Your goal.
Once every line below has been checked for "block", give only the number of lines that have it.

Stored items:
▬▬▬▬▬▬
open Finset
open Summit.HodgeConjecture.HodgeConjecture.Cruxes.H413.F0P3cDyRamStableCountBoxReindex (vec3_eq_iff sum_box_eq_triple_sum triple_sum_eq_diag_add_planes)
open Summit.HodgeConjecture.HodgeConjecture.Cruxes.H413.F0P3cDyRamKappaCountBoxSumPlanes
open Summit.HodgeConjecture.HodgeConjecture.Cruxes.H413.F0P3cDyRamKappaCountBoxSumTiling

section Box

/-- **«κ-BOX-SUM» (κ-B8 ∕ PART 2-κ), TYPE 0.**  Let `v : (Fin 3 → ℕ) → ℚ` follow the type-0 κ-TABLE of slot `i` with SIGN PARAMETERS — on-branch `T_p(s)`: `[i = p][2d ≤ s][2∣s][s ≤ n_p]·ω q^{s/2}`;
glued `G_p(ρ,s)`: TUBE `[i = p]·ω q^{2ρ+s/2−1}((q−1)[2d ≤ s] − [s+2 = 2d])` + GLUE SHELL `(εG p j bracketed: foot [2d ≤ s + 2⌈(2ρ−m)/2⌉], cross [d ≤ ⌈(2ρ−m)/2⌉])_i · q^{2ρ+s/2−⌈(2ρ−m)/2⌉}`;
core-hanging `H(ρ)`: the equilateral glue `[d ≤ ⌈(2ρ−m)/2⌉]·εH·q^{2ρ−⌈(2ρ−m)/2⌉}` (tube part dead); core dead; zero off the type-0 shape list — for an ISOCELES key `(n₁,n₂,n₃)`,
`nⱼ ≡ d (mod 2)`, `2 ≤ d ≤ min nⱼ`, `Σnⱼ ≤ Bx`, `2k + d = Σnⱼ + 2`, with the CONDUCTOR SIDE CONDITION «apex excess ≥ 2d ⇒ the foot glue sign IS ω».  Then
`(q − 1)·Σ_{a ∈ box} v a = SIGN·(q^k − q^{k − B})`, `SIGN = εH` (equilateral) ∕ `εG ‹apex› i`, `B = (n_i + 2(d%2) + 2 − 3d)⁺/2` (`B = 0` ⇒ `0`): the on-branch block and the deep tubes
telescope, the boundary tubes eat them from below, and the alive glue cells tile `[k − B, k − 1]` with one sign.  Pure finite-sum bookkeeping over `ℚ` (no lattices); the
(κ-B₀)∕(κS-B₀) assemblers feed it the squad's ★ κ-sockets (T p856661, G κG-C2, H κH-B2) with `ω = normSign σ (−1)`, `εG`∕`εH` the sockets' glue signs.
[cite: Kottwitz1986BaseChangeUnits, §1 pp. 240–241] [cite: Rogawski1990, §4.9 Prop. 4.9.1 (a) p. 55] -/
theorem sum_box_kappa_eq_typeZero (q : ℕ) {d n₁ n₂ n₃ Bx k : ℕ} (hd : 2 ≤ d)
    (hiso : (n₁ = n₂ ∧ n₁ ≤ n₃) ∨ (n₁ = n₃ ∧ n₁ ≤ n₂) ∨ (n₂ = n₃ ∧ n₂ ≤ n₁))
    (hdn : d ≤ min n₁ (min n₂ n₃)) (h1 : n₁ % 2 = d % 2) (h2 : n₂ % 2 = d % 2) (h3 : n₃ % 2 = d % 2) (hBx : n₁ + n₂ + n₃ ≤ Bx)
    (hk : 2 * k + d = n₁ + n₂ + n₃ + 2) (i : Fin 3) (ω εH : ℚ) (εG : Fin 3 → Fin 3 → ℚ)
    (hω0 : i = 0 → n₂ = n₃ → n₂ + 2 * d ≤ n₁ → εG 0 0 = ω) (hω1 : i = 1 → n₁ = n₃ → n₁ + 2 * d ≤ n₂ → εG 1 1 = ω)
    (hω2 : i = 2 → n₁ = n₂ → n₁ + 2 * d ≤ n₃ → εG 2 2 = ω)
    (v : (Fin 3 → ℕ) → ℚ) (hcore : v ![0, 0, 0] = 0)
    (hT1 : ∀ s, 1 ≤ s → v ![0, s, s] = if i = 0 ∧ 2 * d ≤ s ∧ 2 ∣ s ∧ s ≤ n₁ then ω * (q : ℚ) ^ (s / 2) else 0)
    (hT2 : ∀ s, 1 ≤ s → v ![s, 0, s] = if i = 1 ∧ 2 * d ≤ s ∧ 2 ∣ s ∧ s ≤ n₂ then ω * (q : ℚ) ^ (s / 2) else 0)
    (hT3 : ∀ s, 1 ≤ s → v ![s, s, 0] = if i = 2 ∧ 2 * d ≤ s ∧ 2 ∣ s ∧ s ≤ n₃ then ω * (q : ℚ) ^ (s / 2) else 0)
    (hG1 : ∀ ρ s, 1 ≤ ρ → 1 ≤ s → v ![2 * ρ, 2 * ρ + s, 2 * ρ + s] =
      (if 2 ∣ s ∧ 2 * ρ ≤ min n₂ n₃ ∧ 2 * ρ + s ≤ n₁ then
          (![ω * (q : ℚ) ^ (2 * ρ + s / 2 - 1) * ((if 2 * d ≤ s then (q : ℚ) - 1 else 0) - (if s + 2 = 2 * d then 1 else 0)), 0, 0] : Fin 3 → ℚ) i
        else 0) +
      (if 2 ∣ s ∧ n₂ = n₃ ∧ n₁ = n₂ + s ∧ n₂ < 2 * ρ ∧ 2 * ρ - n₂ ≤ n₂ - d + 1 then
          (![if 2 * d ≤ s + 2 * ((2 * ρ - n₂ + 1) / 2) then εG 0 0 else 0,
             if d ≤ (2 * ρ - n₂ + 1) / 2 then εG 0 1 else 0,
             if d ≤ (2 * ρ - n₂ + 1) / 2 then εG 0 2 else 0] : Fin 3 → ℚ) i * (q : ℚ) ^ (2 * ρ + s / 2 - (2 * ρ - n₂ + 1) / 2)
        else 0))
    (hG2 : ∀ ρ s, 1 ≤ ρ → 1 ≤ s → v ![2 * ρ + s, 2 * ρ, 2 * ρ + s] =
      (if 2 ∣ s ∧ 2 * ρ ≤ min n₁ n₃ ∧ 2 * ρ + s ≤ n₂ then
          (![0, ω * (q : ℚ) ^ (2 * ρ + s / 2 - 1) * ((if 2 * d ≤ s then (q : ℚ) - 1 else 0) - (if s + 2 = 2 * d then 1 else 0)), 0] : Fin 3 → ℚ) i
        else 0) +
      (if 2 ∣ s ∧ n₁ = n₃ ∧ n₂ = n₁ + s ∧ n₁ < 2 * ρ ∧ 2 * ρ - n₁ ≤ n₁ - d + 1 then
          (![if d ≤ (2 * ρ - n₁ + 1) / 2 then εG 1 0 else 0,
             if 2 * d ≤ s + 2 * ((2 * ρ - n₁ + 1) / 2) then εG 1 1 else 0,
             if d ≤ (2 * ρ - n₁ + 1) / 2 then εG 1 2 else 0] : Fin 3 → ℚ) i * (q : ℚ) ^ (2 * ρ + s / 2 - (2 * ρ - n₁ + 1) / 2)
        else 0))
    (hG3 : ∀ ρ s, 1 ≤ ρ → 1 ≤ s → v ![2 * ρ + s, 2 * ρ + s, 2 * ρ] =
      (if 2 ∣ s ∧ 2 * ρ ≤ min n₁ n₂ ∧ 2 * ρ + s ≤ n₃ then
          (![0, 0, ω * (q : ℚ) ^ (2 * ρ + s / 2 - 1) * ((if 2 * d ≤ s then (q : ℚ) - 1 else 0) - (if s + 2 = 2 * d then 1 else 0))] : Fin 3 → ℚ) i
        else 0) +
      (if 2 ∣ s ∧ n₁ = n₂ ∧ n₃ = n₁ + s ∧ n₁ < 2 * ρ ∧ 2 * ρ - n₁ ≤ n₁ - d + 1 then
          (![if d ≤ (2 * ρ - n₁ + 1) / 2 then εG 2 0 else 0,
             if d ≤ (2 * ρ - n₁ + 1) / 2 then εG 2 1 else 0,
             if 2 * d ≤ s + 2 * ((2 * ρ - n₁ + 1) / 2) then εG 2 2 else 0] : Fin 3 → ℚ) i * (q : ℚ) ^ (2 * ρ + s / 2 - (2 * ρ - n₁ + 1) / 2)
        else 0))
    (hH : ∀ ρ, 1 ≤ ρ → v ![2 * ρ, 2 * ρ, 2 * ρ] =
      if n₁ = n₂ ∧ n₂ = n₃ ∧ n₁ < 2 * ρ ∧ 2 * ρ - n₁ ≤ n₁ - d + 1 ∧ d ≤ (2 * ρ - n₁ + 1) / 2 then εH * (q : ℚ) ^ (2 * ρ - (2 * ρ - n₁ + 1) / 2) else 0)
    (hzero : ∀ a : Fin 3 → ℕ, ¬ ((a = ![0, 0, 0]) ∨
      (∃ s, 2 ∣ s ∧ 2 ≤ s ∧ (a = ![0, s, s] ∨ a = ![s, 0, s] ∨ a = ![s, s, 0])) ∨
      (∃ ρ s, 1 ≤ ρ ∧ 2 ∣ s ∧ 2 ≤ s ∧ (a = ![2 * ρ, 2 * ρ + s, 2 * ρ + s] ∨ a = ![2 * ρ + s, 2 * ρ, 2 * ρ + s] ∨ a = ![2 * ρ + s, 2 * ρ + s, 2 * ρ])) ∨
      (∃ ρ, 1 ≤ ρ ∧ a = ![2 * ρ, 2 * ρ, 2 * ρ])) → v a = 0) :
    ((q : ℚ) - 1) * ∑ a : Fin 3 → Fin (Bx + 1), v (fun j => (a j : ℕ)) =
      (if n₁ = n₂ ∧ n₂ = n₃ then εH else if n₂ = n₃ then εG 0 i else if n₁ = n₃ then εG 1 i else εG 2 i) *
        ((q : ℚ) ^ k - (q : ℚ) ^ (k - ((![n₁, n₂, n₃] : Fin 3 → ℕ) i + 2 * (d % 2) + 2 - 3 * d) / 2)) := by
  have hd1 : 1 ≤ d := by omega
  -- (0) the odd-parity cells are off the shape list
  have hzT1 : ∀ s, 1 ≤ s → ¬ 2 ∣ s → v ![0, s, s] = 0 := fun s hs hs2 => hzero _ (by
    rintro (h | ⟨s', hs', -, h | h | h⟩ | ⟨ρ, s', hρ, hs', -, h | h | h⟩ | ⟨ρ, hρ, h⟩) <;> rw [vec3_eq_iff] at h <;> omega)
  have hz_diag : ∀ r, 1 ≤ r → ¬ 2 ∣ r → v ![r, r, r] = 0 := fun r hr hr2 => hzero _ (by
    rintro (h | ⟨s', hs', -, h | h | h⟩ | ⟨ρ, s', hρ, hs', -, h | h | h⟩ | ⟨ρ, hρ, h⟩) <;> rw [vec3_eq_iff] at h <;> omega)
  have hz_p1 : ∀ r s, 1 ≤ r → ¬ 2 ∣ r → 1 ≤ s → v ![r, r + s, r + s] = 0 := fun r s hr hr2 hs => hzero _ (by
    rintro (h | ⟨s', hs', -, h | h | h⟩ | ⟨ρ, s', hρ, hs', -, h | h | h⟩ | ⟨ρ, hρ, h⟩) <;> rw [vec3_eq_iff] at h <;> omega)
  have hz_p2 : ∀ r s, 1 ≤ r → ¬ 2 ∣ r → 1 ≤ s → v ![r + s, r, r + s] = 0 := fun r s hr hr2 hs => hzero _ (by
    rintro (h | ⟨s', hs', -, h | h | h⟩ | ⟨ρ, s', hρ, hs', -, h | h | h⟩ | ⟨ρ, hρ, h⟩) <;> rw [vec3_eq_iff] at h <;> omega)
  have hz_p3 : ∀ r s, 1 ≤ r → ¬ 2 ∣ r → 1 ≤ s → v ![r + s, r + s, r] = 0 := fun r s hr hr2 hs => hzero _ (by
    rintro (h | ⟨s', hs', -, h | h | h⟩ | ⟨ρ, s', hρ, hs', -, h | h | h⟩ | ⟨ρ, hρ, h⟩) <;> rw [vec3_eq_iff] at h <;> omega)
  have hreg : ∀ x y z : ℕ, v ![x, y, z] ≠ 0 → (x = y ∧ y = z) ∨ (y = z ∧ x < y) ∨ (x = z ∧ y < x) ∨ (x = y ∧ z < x) := by
    intro x y z hne
    by_contra hc
    refine hne (hzero _ ?_)
    rintro (h | ⟨s', hs', hs2, h | h | h⟩ | ⟨ρ, s', hρ, hs', hs2, h | h | h⟩ | ⟨ρ, hρ, h⟩) <;> rw [vec3_eq_iff] at h <;> omega
  clear hzT1
  have hm₁ : min n₁ (min n₂ n₃) ≤ n₁ := min_le_left _ _
  have hm₂ : min n₁ (min n₂ n₃) ≤ n₂ := le_trans (min_le_right _ _) (min_le_left _ _)
  have hm₃ : min n₁ (min n₂ n₃) ≤ n₃ := le_trans (min_le_right _ _) (min_le_right _ _)
  -- (1) the planes' glued rows in the generic shape (slot bookkeeping)
  have hG1' : ∀ ρ s, 1 ≤ ρ → 1 ≤ s → (fun r t => v ![r, t, t]) (2 * ρ) (2 * ρ + s) =
      (if (i = 0) ∧ 2 ∣ s ∧ 2 * ρ ≤ min n₂ n₃ ∧ 2 * ρ + s ≤ n₁ then
          ω * (q : ℚ) ^ (2 * ρ + s / 2 - 1) * ((if 2 * d ≤ s then (q : ℚ) - 1 else 0) - (if s + 2 = 2 * d then 1 else 0)) else 0) +
      (if 2 ∣ s ∧ n₂ = n₃ ∧ n₁ = n₂ + s ∧ n₂ < 2 * ρ ∧ 2 * ρ - n₂ ≤ n₂ - d + 1 then
          (if (fun s c => (i = 0 → 2 * d ≤ s + 2 * c) ∧ (i ≠ 0 → d ≤ c)) s ((2 * ρ - n₂ + 1) / 2) then εG 0 i else 0) *
            (q : ℚ) ^ (2 * ρ + s / 2 - (2 * ρ - n₂ + 1) / 2) else 0) := by
    intro ρ s hρ hs
    simp only []
    rw [hG1 ρ s hρ hs, (vec_single_ite _ _ i).1, (vec_bracket_ite _ _ (εG 0) i).1]
  have hG2' : ∀ ρ s, 1 ≤ ρ → 1 ≤ s → (fun r t => v ![t, r, t]) (2 * ρ) (2 * ρ + s) =
      (if (i = 1) ∧ 2 ∣ s ∧ 2 * ρ ≤ min n₁ n₃ ∧ 2 * ρ + s ≤ n₂ then
          ω * (q : ℚ) ^ (2 * ρ + s / 2 - 1) * ((if 2 * d ≤ s then (q : ℚ) - 1 else 0) - (if s + 2 = 2 * d then 1 else 0)) else 0) +
      (if 2 ∣ s ∧ n₁ = n₃ ∧ n₂ = n₁ + s ∧ n₁ < 2 * ρ ∧ 2 * ρ - n₁ ≤ n₁ - d + 1 then
          (if (fun s c => (i = 1 → 2 * d ≤ s + 2 * c) ∧ (i ≠ 1 → d ≤ c)) s ((2 * ρ - n₁ + 1) / 2) then εG 1 i else 0) *
            (q : ℚ) ^ (2 * ρ + s / 2 - (2 * ρ - n₁ + 1) / 2) else 0) := by
    intro ρ s hρ hs
    simp only []
    rw [hG2 ρ s hρ hs, (vec_single_ite _ _ i).2.1, (vec_bracket_ite _ _ (εG 1) i).2.1]
  have hG3' : ∀ ρ s, 1 ≤ ρ → 1 ≤ s → (fun r t => v ![t, t, r]) (2 * ρ) (2 * ρ + s) =
      (if (i = 2) ∧ 2 ∣ s ∧ 2 * ρ ≤ min n₁ n₂ ∧ 2 * ρ + s ≤ n₃ then
          ω * (q : ℚ) ^ (2 * ρ + s / 2 - 1) * ((if 2 * d ≤ s then (q : ℚ) - 1 else 0) - (if s + 2 = 2 * d then 1 else 0)) else 0) +
      (if 2 ∣ s ∧ n₁ = n₂ ∧ n₃ = n₁ + s ∧ n₁ < 2 * ρ ∧ 2 * ρ - n₁ ≤ n₁ - d + 1 then
          (if (fun s c => (i = 2 → 2 * d ≤ s + 2 * c) ∧ (i ≠ 2 → d ≤ c)) s ((2 * ρ - n₁ + 1) / 2) then εG 2 i else 0) *
            (q : ℚ) ^ (2 * ρ + s / 2 - (2 * ρ - n₁ + 1) / 2) else 0) := by
    intro ρ s hρ hs
    simp only []
    rw [hG3 ρ s hρ hs, (vec_single_ite _ _ i).2.2, (vec_bracket_ite _ _ (εG 2) i).2.2]
  -- (2) diagonal + planes, evaluated
  rw [sum_box_eq_triple_sum, triple_sum_eq_diag_add_planes Bx v hreg,
    kappa_diag_sum (q : ℚ) εH (n₁ = n₂) (n₂ = n₃) (le_trans hdn hm₁) h1 (fun h12 h23 => by omega) (fun r => v ![r, r, r]) hcore hH hz_diag,
    kappa_plane_sum (q : ℚ) ω (εG 0 i) (i = 0) (fun s c => (i = 0 → 2 * d ≤ s + 2 * c) ∧ (i ≠ 0 → d ≤ c)) hd (le_trans hdn hm₂)
      (fun _ => h2) (by omega) (fun r t => v ![r, t, t]) hT1 hG1' hz_p1,
    kappa_plane_sum (q : ℚ) ω (εG 1 i) (i = 1) (fun s c => (i = 1 → 2 * d ≤ s + 2 * c) ∧ (i ≠ 1 → d ≤ c)) hd (le_trans hdn hm₁)
      (fun _ => h1) (by omega) (fun r t => v ![t, r, t]) hT2 hG2' hz_p2,
    kappa_plane_sum (q : ℚ) ω (εG 2 i) (i = 2) (fun s c => (i = 2 → 2 * d ≤ s + 2 * c) ∧ (i ≠ 2 → d ≤ c)) hd (le_trans hdn hm₁)
      (fun _ => h1) (by omega) (fun r t => v ![t, t, r]) hT3 hG3' hz_p3]
  -- (3) evaluate every block times `q − 1`
  have hbrk : ∀ (p : Fin 3) (s c : ℕ), ((i = p → 2 * d ≤ s + 2 * c) ∧ (i ≠ p → d ≤ c)) ↔ (if i = p then d - s / 2 else d) ≤ c := by
    intro p s c
    by_cases hip : i = p
    · rw [if_pos hip]; constructor
      · rintro ⟨h, -⟩; have := h hip; omega
      · intro h; exact ⟨fun _ => by omega, fun h' => absurd hip h'⟩
    · rw [if_neg hip]; constructor
      · rintro ⟨-, h⟩; exact h hip
      · intro h; exact ⟨fun h' => absurd h' hip, fun _ => h⟩
  have eF0 : ((q : ℚ) - 1) * (ω * ∑ j ∈ Icc d (n₁ / 2), (q : ℚ) ^ j) + ((q : ℚ) - 1) * (ω * ∑ ρ ∈ Icc 1 (min n₂ n₃ / 2),
      ((if ρ + d ≤ n₁ / 2 then (q : ℚ) ^ (n₁ / 2 + ρ) - (q : ℚ) ^ (2 * ρ + d - 1) else 0) - (if ρ + d ≤ n₁ / 2 + 1 then (q : ℚ) ^ (2 * ρ + d - 2) else 0)))
      = if min n₂ n₃ / 2 + d ≤ n₁ / 2 then ω * ((q : ℚ) ^ (n₁ / 2 + min n₂ n₃ / 2 + 1) - (q : ℚ) ^ (2 * (min n₂ n₃ / 2) + d)) else 0 := by
    rw [← mul_add, ← mul_add]; exact foot_mul_eval (q : ℚ) ω hd1 _ _
  have eF1 : ((q : ℚ) - 1) * (ω * ∑ j ∈ Icc d (n₂ / 2), (q : ℚ) ^ j) + ((q : ℚ) - 1) * (ω * ∑ ρ ∈ Icc 1 (min n₁ n₃ / 2),
      ((if ρ + d ≤ n₂ / 2 then (q : ℚ) ^ (n₂ / 2 + ρ) - (q : ℚ) ^ (2 * ρ + d - 1) else 0) - (if ρ + d ≤ n₂ / 2 + 1 then (q : ℚ) ^ (2 * ρ + d - 2) else 0)))
      = if min n₁ n₃ / 2 + d ≤ n₂ / 2 then ω * ((q : ℚ) ^ (n₂ / 2 + min n₁ n₃ / 2 + 1) - (q : ℚ) ^ (2 * (min n₁ n₃ / 2) + d)) else 0 := by
    rw [← mul_add, ← mul_add]; exact foot_mul_eval (q : ℚ) ω hd1 _ _
  have eF2 : ((q : ℚ) - 1) * (ω * ∑ j ∈ Icc d (n₃ / 2), (q : ℚ) ^ j) + ((q : ℚ) - 1) * (ω * ∑ ρ ∈ Icc 1 (min n₁ n₂ / 2),
      ((if ρ + d ≤ n₃ / 2 then (q : ℚ) ^ (n₃ / 2 + ρ) - (q : ℚ) ^ (2 * ρ + d - 1) else 0) - (if ρ + d ≤ n₃ / 2 + 1 then (q : ℚ) ^ (2 * ρ + d - 2) else 0)))
      = if min n₁ n₂ / 2 + d ≤ n₃ / 2 then ω * ((q : ℚ) ^ (n₃ / 2 + min n₁ n₂ / 2 + 1) - (q : ℚ) ^ (2 * (min n₁ n₂ / 2) + d)) else 0 := by
    rw [← mul_add, ← mul_add]; exact foot_mul_eval (q : ℚ) ω hd1 _ _
  have eD : ((q : ℚ) - 1) * (εH * ∑ c ∈ Icc 1 ((n₁ - d) / 2 + d % 2), (if d ≤ c then (q : ℚ) ^ (2 * (n₁ / 2) + c) else 0))
      = εH * (if max 1 d ≤ (n₁ - d) / 2 + d % 2 then (q : ℚ) ^ (2 * (n₁ / 2) + ((n₁ - d) / 2 + d % 2) + 1) - (q : ℚ) ^ (2 * (n₁ / 2) + max 1 d) else 0) := by
    rw [mul_left_comm, window_mul_eval]
  have eW0 : ((q : ℚ) - 1) * (εG 0 i * ∑ c ∈ Icc 1 ((n₂ - d) / 2 + d % 2),
        (if (i = 0 → 2 * d ≤ n₁ - n₂ + 2 * c) ∧ (i ≠ 0 → d ≤ c) then (q : ℚ) ^ (2 * (n₂ / 2) + (n₁ - n₂) / 2 + c) else 0))
      = εG 0 i * (if max 1 (if i = 0 then d - (n₁ - n₂) / 2 else d) ≤ (n₂ - d) / 2 + d % 2 then
          (q : ℚ) ^ (2 * (n₂ / 2) + (n₁ - n₂) / 2 + ((n₂ - d) / 2 + d % 2) + 1) - (q : ℚ) ^ (2 * (n₂ / 2) + (n₁ - n₂) / 2 + max 1 (if i = 0 then d - (n₁ - n₂) / 2 else d)) else 0) := by
    rw [mul_left_comm, window_mul_eval' (q : ℚ) _ _ _ _ (hbrk 0 (n₁ - n₂))]
  have eW1 : ((q : ℚ) - 1) * (εG 1 i * ∑ c ∈ Icc 1 ((n₁ - d) / 2 + d % 2),
        (if (i = 1 → 2 * d ≤ n₂ - n₁ + 2 * c) ∧ (i ≠ 1 → d ≤ c) then (q : ℚ) ^ (2 * (n₁ / 2) + (n₂ - n₁) / 2 + c) else 0))
      = εG 1 i * (if max 1 (if i = 1 then d - (n₂ - n₁) / 2 else d) ≤ (n₁ - d) / 2 + d % 2 then
          (q : ℚ) ^ (2 * (n₁ / 2) + (n₂ - n₁) / 2 + ((n₁ - d) / 2 + d % 2) + 1) - (q : ℚ) ^ (2 * (n₁ / 2) + (n₂ - n₁) / 2 + max 1 (if i = 1 then d - (n₂ - n₁) / 2 else d)) else 0) := by
    rw [mul_left_comm, window_mul_eval' (q : ℚ) _ _ _ _ (hbrk 1 (n₂ - n₁))]
  have eW2 : ((q : ℚ) - 1) * (εG 2 i * ∑ c ∈ Icc 1 ((n₁ - d) / 2 + d % 2),
        (if (i = 2 → 2 * d ≤ n₃ - n₁ + 2 * c) ∧ (i ≠ 2 → d ≤ c) then (q : ℚ) ^ (2 * (n₁ / 2) + (n₃ - n₁) / 2 + c) else 0))
      = εG 2 i * (if max 1 (if i = 2 then d - (n₃ - n₁) / 2 else d) ≤ (n₁ - d) / 2 + d % 2 then
          (q : ℚ) ^ (2 * (n₁ / 2) + (n₃ - n₁) / 2 + ((n₁ - d) / 2 + d % 2) + 1) - (q : ℚ) ^ (2 * (n₁ / 2) + (n₃ - n₁) / 2 + max 1 (if i = 2 then d - (n₃ - n₁) / 2 else d)) else 0) := by
    rw [mul_left_comm, window_mul_eval' (q : ℚ) _ _ _ _ (hbrk 2 (n₃ - n₁))]
  simp only [mul_add, mul_ite, mul_zero]
  rw [eF0, eF1, eF2, eD, eW0, eW1, eW2]
  clear eF0 eF1 eF2 eD eW0 eW1 eW2 hG1' hG2' hG3' hG1 hG2 hG3 hT1 hT2 hT3 hH hzero hreg hz_diag hz_p1 hz_p2 hz_p3 hcore hbrk
  exact kappa_arith (q : ℚ) ω εH εG hd hiso hdn h1 h2 h3 hk i hω0 hω1 hω2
▬▬▬▬▬▬
Response to this task.
2